Are actually just the same arrangement where the entire puzzle is rotated 180°. In fact, rotating the puzzle by 90° increments will give you the same puzzle (this makes perfect intuitive sense; just imagine turning a jigsaw puzzle), but this is only true if the puzzle pieces are also rotated (a little less intuitive). The end result is that we could decrease the total number of computations required by a factor of 4.

2. Rotations

So, we have 9! ways of arranging this puzzle into a 3×3 grid, but we also have to bear in mind that each puzzle piece has four possible rotations. For example, in Figure 1, the pieces are in a rotation in which the “inny” and “outy” diamonds can connect. If we were to rotate the “inny” piece by 90°, the two pieces can no longer be connected.

Fig. 2: We also have to take into consideration each rotation.

How many different ways can we rotate the 9 puzzle pieces? Since the rotation of one has no bearing on the rotation of another, the situation is different than before. At position p[1] we have 4 options. At p[2] through p[9] we also have 4 options. The total number of rotational arrangements is then

(4*4*4*4*4*4*4*4*4 )= 49 = 262,144

which is a similarly huge number. It gets a lot more frightening when you realize that this is how many rotational arrangements there are for each positional arrangement! Our total number of potential solutions is then, taking into account piece rotation, puzzle rotation, and piece arrangement:

(possible arrangments)*(possible rotations per arrangement) =

(362,880/4)*262,144 =  23,781,703,680

Yeah. 23 billion.

Where the hell did they get 300,000? They were off by a factor of 100,000! Or perhaps I’m just doing something wrong; that whole combination vs. permutation thing has aways confused me :) .

3. Testing Potential Solutions

We now have an idea of how many different solutions there are to this problem, but only one of them (the game-makers claim) is correct! So we also need a way to test for correctness.

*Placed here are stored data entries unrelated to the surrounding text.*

/-- **Proposition II.3 (`\propLADaltcmpladders`)**, as printed, under the standing assumption of §II (sequences `F⃗, p⃗`
fixed as in Theorem I.21, `v = Σ_{i ≥ 2} p̌^{(i)}`, p.9 L80–87 — hence the outer quantifiers of F7a's
`CompoundLadderBound`/`BubbleBound`), for the compound ladders `ℒ^{(j)} = ℒ^{(j)}_v(F⃗)` of Definition I.20 (F7a
`compoundLadder`, carried on `Σ_{j-1}`) and the family `L^{(j)}` of Definition II.2, for every `j ≥ 0`:
(i) `ℒ^{(j+1)} = Σ_{i=0}^{j+1} L^{(i)}_{Σ_j}`;
(ii) `ℒ^{(j+1)} = Σ_{ℓ ≥ 1} Σ_{i_1,…,i_{ℓ+1}=2}^{j} [(F^{(i_1)} + L^{(i_1)f}) • 𝒞^{[max{i_1,i_2},j]} • ⋯ •
𝒞^{[max{i_ℓ,i_{ℓ+1}},j]} • (F^{(i_{ℓ+1})} + L^{(i_{ℓ+1})f})]_{Σ_j}`;
(iii) `L^{(j+1)} = (Σ_{i=2}^{j} F^{(i)}_{Σ_j} + ℒ^{(j)f}_{Σ_j} + ℒ^{(j)}_{Σ_j}) • 𝒞^{(j)} • (Σ_{i=2}^{j} F^{(i)}_{Σ_j} + ℒ^{(j)f}_{Σ_j} + ℒ^{(j+1)})`
(one bubble `𝒞^{(j)}`, joints summed over `Σ_j`; F7a `spinLink`).  In print an identity of convergent ladder sums
(proof p.11 L21–38 from Lemmas II.4–II.5 and the uniqueness of the recursion of Definition I.20); here the sums over the
ladder length are pointwise `tsum`s as in F7a.  Wave-optional named fact (D-0014, licence F-073); nothing is instantiated
at the Hubbard model. `PHL.P.alt` · FKT-PHL Proposition II.3 · p.9 L141 – p.10 L17.
[cite: FeldmanKnorrerTrubowitz2004Ladders, Proposition II.3 (p.9 L141 – p.10 L17)] -/
def CompoundLadderResummation : Prop :=
  ∀ D : LadderData, D.Admissible → ∀ ε : ℝ, 0 < ε →
    ∃ ρ₀ : ℝ, 0 < ρ₀ ∧
      ∀ (ρ : ℝ) (F : ℕ → SpinFourLegFn) (p : ℕ → TwoLegFn), 0 ≤ ρ → ρ ≤ ρ₀ → LadderInput D ε ρ F p →
        let v : SpT → ℂ := vOf D p
        ∀ L : ℕ → SpinFourLegFn, IsScaleLadderFamily D v F L →
          ∀ j : ℕ,
            -- (i)
            compoundLadder D F v (j + 1) = ∑ i ∈ Finset.range (j + 2), resectSpin D (i - 1) j (L i) ∧
            -- (ii)
            compoundLadder D F v (j + 1) = rangeLadderSum D v F L j ∧
            -- (iii)
            L (j + 1) =
              spinLink (D.Sig j) (D.Sig j)
                (rungSum D F j + resectSpin D (j - 1) j (flipFn (compoundLadder D F v j)) +
                  resectSpin D (j - 1) j (compoundLadder D F v j))
                (bubbleScale D.S D.e v j)
                (rungSum D F j + resectSpin D (j - 1) j (flipFn (compoundLadder D F v j)) +
                  compoundLadder D F v (j + 1))

/-- **Lemmas II.4 (`\lemLADaltcmpladdersII`) and II.5 (`\lemLADaltcmpladdersIII`)**, as printed, under the standing
assumption of §II (as in `CompoundLadderResummation`), for the family `L^{(j)}` of Definition II.2 and
`ℒ̃^{(j+1)} = Σ_{i=0}^{j+1} L^{(i)}_{Σ_j}` (p.10 L19–23), for every `j ≥ 0`:
(II.4) `ℒ̃^{(j+1)} = Σ_{ℓ ≥ 1} Σ_{i_1,…,i_{ℓ+1}=2}^{j} [(F^{(i_1)} + L^{(i_1)f}) • 𝒞^{[max{i_1,i_2},j]} • ⋯ •
𝒞^{[max{i_ℓ,i_{ℓ+1}},j]} • (F^{(i_{ℓ+1})} + L^{(i_{ℓ+1})f})]_{Σ_j}`;
(II.5 i) `L^{(j+1)} = (Σ_{i=2}^{j} F^{(i)}_{Σ_j} + ℒ̃^{(j)f}_{Σ_j} + ℒ̃^{(j)}_{Σ_j}) • 𝒞^{(j)} • (Σ_{i=2}^{j} F^{(i)}_{Σ_j} + ℒ̃^{(j)f}_{Σ_j} + ℒ̃^{(j+1)})`;
(II.5 ii) `L^{(j+1)} = Σ_{ℓ ≥ 1} [(Σ_{i=2}^{j} F^{(i)}_{Σ_j} + ℒ̃^{(j)f}_{Σ_j} + ℒ̃^{(j)}_{Σ_j}) • 𝒞^{(j)}]^ℓ •
(Σ_{i=2}^{j} F^{(i)}_{Σ_j} + ℒ̃^{(j)f}_{Σ_j} + ℒ̃^{(j)}_{Σ_j})` (the ladder with `ℓ` bubbles `𝒞^{(j)}` and `ℓ+1` equal rungs,
joints over `Σ_j`).  `ℒ̃^{(j)}` lives on `Σ_{j-1}` and is resectorized to `Σ_j` where print writes the subscript.  In print
identities of convergent sums (finite re-indexing of the scale sums, p.10 L37–62; splitting off the bubbles of scale
exactly `j`, p.10 L79 – p.11 L20); pointwise `tsum`s here.  Two lemmas, ONE wave-optional licence (F-074): typed as the
three clauses of one named fact (D-0014); nothing is instantiated at the Hubbard model. `PHL.L.II` · FKT-PHL Lemmas
II.4–II.5 · p.10 L25 – p.11 L20. [cite: FeldmanKnorrerTrubowitz2004Ladders, Lemma II.4 (p.10 L25–36) and Lemma II.5 (p.10 L63–78)] -/
def TildeLadderIdentities : Prop :=
  ∀ D : LadderData, D.Admissible → ∀ ε : ℝ, 0 < ε →
    ∃ ρ₀ : ℝ, 0 < ρ₀ ∧
      ∀ (ρ : ℝ) (F : ℕ → SpinFourLegFn) (p : ℕ → TwoLegFn), 0 ≤ ρ → ρ ≤ ρ₀ → LadderInput D ε ρ F p →
        let v : SpT → ℂ := vOf D p
        ∀ L : ℕ → SpinFourLegFn, IsScaleLadderFamily D v F L →
          ∀ j : ℕ,
            let G : SpinFourLegFn :=
              rungSum D F j + resectSpin D (j - 1) j (flipFn (tildeL D L j)) + resectSpin D (j - 1) j (tildeL D L j)
            -- Lemma II.4
            tildeL D L (j + 1) = rangeLadderSum D v F L j ∧
            -- Lemma II.5 (i)
            L (j + 1) =
              spinLink (D.Sig j) (D.Sig j) G (bubbleScale D.S D.e v j)
                (rungSum D F j + resectSpin D (j - 1) j (flipFn (tildeL D L j)) + tildeL D L (j + 1)) ∧
            -- Lemma II.5 (ii)
            L (j + 1) = fun σ c y s =>
              ∑' n : ℕ, ladder G (List.replicate (n + 1) (D.Sig j, bubbleScale D.S D.e v j, D.Sig j, G)) σ c y s

/-! ### Proved structural lemmas: the recursion of Definition II.2 is well posed -/

/-- Membership in the index set of `Σ'` unfolds to the printed constraints plus the ranges `2 ≤ i_m ≤ j`, `j_m ≤ j`.
[cite: FeldmanKnorrerTrubowitz2004Ladders, Definition II.2 (p.9 L125–133)] -/
theorem mem_scaleIdxSet {j n : ℕ} {p : (Fin (n + 2) → ℕ) × (Fin (n + 1) → ℕ)} :
    p ∈ scaleIdxSet j n ↔
      (∀ m, p.1 m ∈ Finset.Icc 2 j) ∧ (∀ b, p.2 b ∈ Finset.range (j + 1)) ∧ ScaleIdxAdmissible j n p.1 p.2 := by
  unfold scaleIdxSet
  rw [@Finset.mem_filter, Finset.mem_product, Fintype.mem_piFinset, Fintype.mem_piFinset]
  tauto

/-- Every rung scale of an admissible index is at most `j` (it is bounded by an adjacent bubble scale `≤ j`).
[cite: FeldmanKnorrerTrubowitz2004Ladders, Definition II.2 (p.9 L125–133)] -/
theorem rung_le_of_mem_scaleIdxSet {j n : ℕ} {p : (Fin (n + 2) → ℕ) × (Fin (n + 1) → ℕ)}
    (hp : p ∈ scaleIdxSet j n) (m : Fin (n + 2)) : p.1 m ≤ j :=
  (Finset.mem_Icc.mp ((mem_scaleIdxSet.mp hp).1 m)).2

/-- For `j ≤ 1` the index set of Definition II.2 is empty (`i_m ≥ 2` and `i_m ≤ j` are incompatible).
[cite: FeldmanKnorrerTrubowitz2004Ladders, Definition II.2 (p.9 L118, L125–133)] -/
theorem scaleIdxSet_of_le_one {j : ℕ} (hj : j ≤ 1) (n : ℕ) : scaleIdxSet j n = ∅ := by
  ext p
  simp only [Finset.notMem_empty, iff_false]
  intro hp
  have h := Finset.mem_Icc.mp ((mem_scaleIdxSet.mp hp).1 0)
  omega

/-- Hence the right-hand side of Definition II.2 vanishes for `j ≤ 1`: `L^{(1)} = L^{(2)} = 0` is consistent with (indeed
forced by) the recursion. [cite: FeldmanKnorrerTrubowitz2004Ladders, Definition II.2 (p.9 L118)] -/
theorem scaleLadderStep_of_le_one (v : SpT → ℂ) (F L : ℕ → SpinFourLegFn) {j : ℕ} (hj : j ≤ 1) :
    scaleLadderStep D v F L j = 0 := by
  funext σ c y s
  simp [scaleLadderStep, scaleIdxSet_of_le_one hj]

/-- The rung `F^{(i)} + L^{(i)f}` only reads `L` at the index `i`. [cite: FeldmanKnorrerTrubowitz2004Ladders, Definition II.2 (p.9 L119–124)] -/
theorem scaleRung_congr {F L L' : ℕ → SpinFourLegFn} {i : ℕ} (h : L i = L' i) :
    scaleRung D F L i = scaleRung D F L' i := by
  simp only [scaleRung, h]

/-- A summand of Definition II.2 only reads `L` at its rung scales. [cite: FeldmanKnorrerTrubowitz2004Ladders, Definition II.2 (p.9 L119–124)] -/
theorem scaleLadder_congr (v : SpT → ℂ) {F L L' : ℕ → SpinFourLegFn} {n : ℕ} {i : Fin (n + 2) → ℕ}
    (js : Fin (n + 1) → ℕ) (h : ∀ m, L (i m) = L' (i m)) :
    scaleLadder D v F L n i js = scaleLadder D v F L' n i js := by
  unfold scaleLadder
  have h0 : scaleRung D F L (i 0) = scaleRung D F L' (i 0) := scaleRung_congr D (h 0)
  have hs : (fun m : Fin (n + 1) =>
      (D.Sig (i m.castSucc), bubbleScale D.S D.e v (js m), D.Sig (i m.succ), scaleRung D F L (i m.succ))) =
      fun m : Fin (n + 1) =>
      (D.Sig (i m.castSucc), bubbleScale D.S D.e v (js m), D.Sig (i m.succ), scaleRung D F L' (i m.succ)) := by
    funext m
    rw [scaleRung_congr D (h m.succ)]
  rw [h0, hs]

/-- **"`L^{(j)}` depends only on … `F^{(2)},…,F^{(j-1)}`" (p.9 L137–138), the `L`-half**: the right-hand side of Definition
II.2 for `L^{(j+1)}` reads the family only at indices `≤ j`. [cite: FeldmanKnorrerTrubowitz2004Ladders, Definition II.2 (p.9 L137–138)] -/
theorem scaleLadderStep_congr (v : SpT → ℂ) {F L L' : ℕ → SpinFourLegFn} {j : ℕ} (h : ∀ i ≤ j, L i = L' i) :
    scaleLadderStep D v F L j = scaleLadderStep D v F L' j := by
  funext σ c y s
  simp only [scaleLadderStep]
  refine tsum_congr fun n => Finset.sum_congr rfl fun p hp => ?_
  rw [scaleLadder_congr D v p.2 fun m => h _ (rung_le_of_mem_scaleIdxSet hp m)]

/-- The recursion equation of the constructed family: `L^{(j+1)} = scaleLadderStep … (L^{(i)})_{i} … j`.
[cite: FeldmanKnorrerTrubowitz2004Ladders, Definition II.2 (p.9 L115–139)] -/
theorem scaleLadderFamily_succ (v : SpT → ℂ) (F : ℕ → SpinFourLegFn) (j : ℕ) :
    scaleLadderFamily D v F (j + 1) = scaleLadderStep D v F (scaleLadderFamily D v F) j := by
  rw [scaleLadderFamily]
  exact scaleLadderStep_congr D v fun i hi => by simp [Nat.lt_succ_of_le hi]

/-- **Definition II.2 is satisfied by the constructed family** (existence; in particular `IsScaleLadderFamily` is not
vacuous). [cite: FeldmanKnorrerTrubowitz2004Ladders, Definition II.2 (p.9 L115–139)] -/
theorem isScaleLadderFamily_scaleLadderFamily (v : SpT → ℂ) (F : ℕ → SpinFourLegFn) :
    IsScaleLadderFamily D v F (scaleLadderFamily D v F) := by
  refine ⟨by rw [scaleLadderFamily], ?_, ?_, fun j => scaleLadderFamily_succ D v F j⟩
  · rw [scaleLadderFamily_succ, scaleLadderStep_of_le_one D v F _ (by norm_num)]
  · rw [scaleLadderFamily_succ, scaleLadderStep_of_le_one D v F _ (by norm_num)]

/-- **Uniqueness**: two families satisfying Definition II.2 coincide (strong induction on the scale, using
`scaleLadderStep_congr`). [cite: FeldmanKnorrerTrubowitz2004Ladders, Definition II.2 (p.9 L115–139)] -/
theorem IsScaleLadderFamily.unique {D : LadderData} {v : SpT → ℂ} {F L L' : ℕ → SpinFourLegFn}
    (hL : IsScaleLadderFamily D v F L) (hL' : IsScaleLadderFamily D v F L') : L = L' := by
  funext j
  induction j using Nat.strong_induction_on with
  | _ j ih =>
    cases j with
    | zero => rw [hL.1, hL'.1]
    | succ j =>
      rw [hL.2.2.2 j, hL'.2.2.2 j]
      exact scaleLadderStep_congr D v fun i hi => ih i (Nat.lt_succ_of_le hi)

/-- The constructed family is THE family of Definition II.2: any solution equals it.
[cite: FeldmanKnorrerTrubowitz2004Ladders, Definition II.2 (p.9 L115–139)] -/
theorem IsScaleLadderFamily.eq_scaleLadderFamily {D : LadderData} {v : SpT → ℂ} {F L : ℕ → SpinFourLegFn}
    (hL : IsScaleLadderFamily D v F L) : L = scaleLadderFamily D v F :=
  hL.unique (isScaleLadderFamily_scaleLadderFamily D v F)

/-- `ℒ̃^{(j+1)}` unfolds to the printed sum `Σ_{i=0}^{j+1} L^{(i)}_{Σ_j}`. [cite: FeldmanKnorrerTrubowitz2004Ladders, §II.1 (p.10 L19–23)] -/
theorem tildeL_succ (L : ℕ → SpinFourLegFn) (j : ℕ) :
    tildeL D L (j + 1) = ∑ i ∈ Finset.range (j + 2), resectSpin D (i - 1) j (L i) := by
  rw [tildeL]

/-- Proposition II.3 (i) says exactly `ℒ^{(j+1)} = ℒ̃^{(j+1)}` ("Thus `ℒ̃^{(j)}` obeys the same initial condition and
recursion relation as that defining `ℒ^{(j)}` … Therefore, they are equal", p.11 L33–36): the clause (i) of
`CompoundLadderResummation` rewritten with `tildeL`. [cite: FeldmanKnorrerTrubowitz2004Ladders, Proposition II.3 (i) (p.9 L143–145) and its proof (p.11 L33–36)] -/
theorem compoundLadder_eq_tildeL_iff (F : ℕ → SpinFourLegFn) (v : SpT → ℂ) (L : ℕ → SpinFourLegFn) (j : ℕ) :
    compoundLadder D F v (j + 1) = tildeL D L (j + 1) ↔
      compoundLadder D F v (j + 1) = ∑ i ∈ Finset.range (j + 2), resectSpin D (i - 1) j (L i) := by
  rw [tildeL_succ]

end FKTLadders

end Literature.MathematicalPhysics.QuantumLattice.FermiRG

The most straight-forward thing to do would be to check whether or not each neighboring side is a match (i.e. is equal but opposite in value). There are 12 pairings that have to match in the correct arrangement.

Fig. 3: The correct solution must have 12 matching sides (red bars).

If each puzzle piece has a defined top, bottom, left, and right, then we simply need 12 comparison tests in the spirit of “if the right side of the top-left square is equal but opposite to the left side of the top-middle square, they are a match.”

Next Steps

Now that I have laid out the problem and a rough idea of what needs to be accomplished to solve it, we can walk through a short computer program that will do this work for us. I’ve already finished the program and successfully tested it against fake data that I knew had a  solution, so I will run it overnight tonight against the real puzzle and hope that my Eee PC’s tiny processor can chug through all the necessary calculations fast enough to have an answer for me by morning. Once it works, I’ll write up a post on the program itself.

**UPDATE**

That first test against the real puzzle didn’t work, because I had recorded the pieces incorrectly. That was fixed and the solution was found, and this is described in a later post.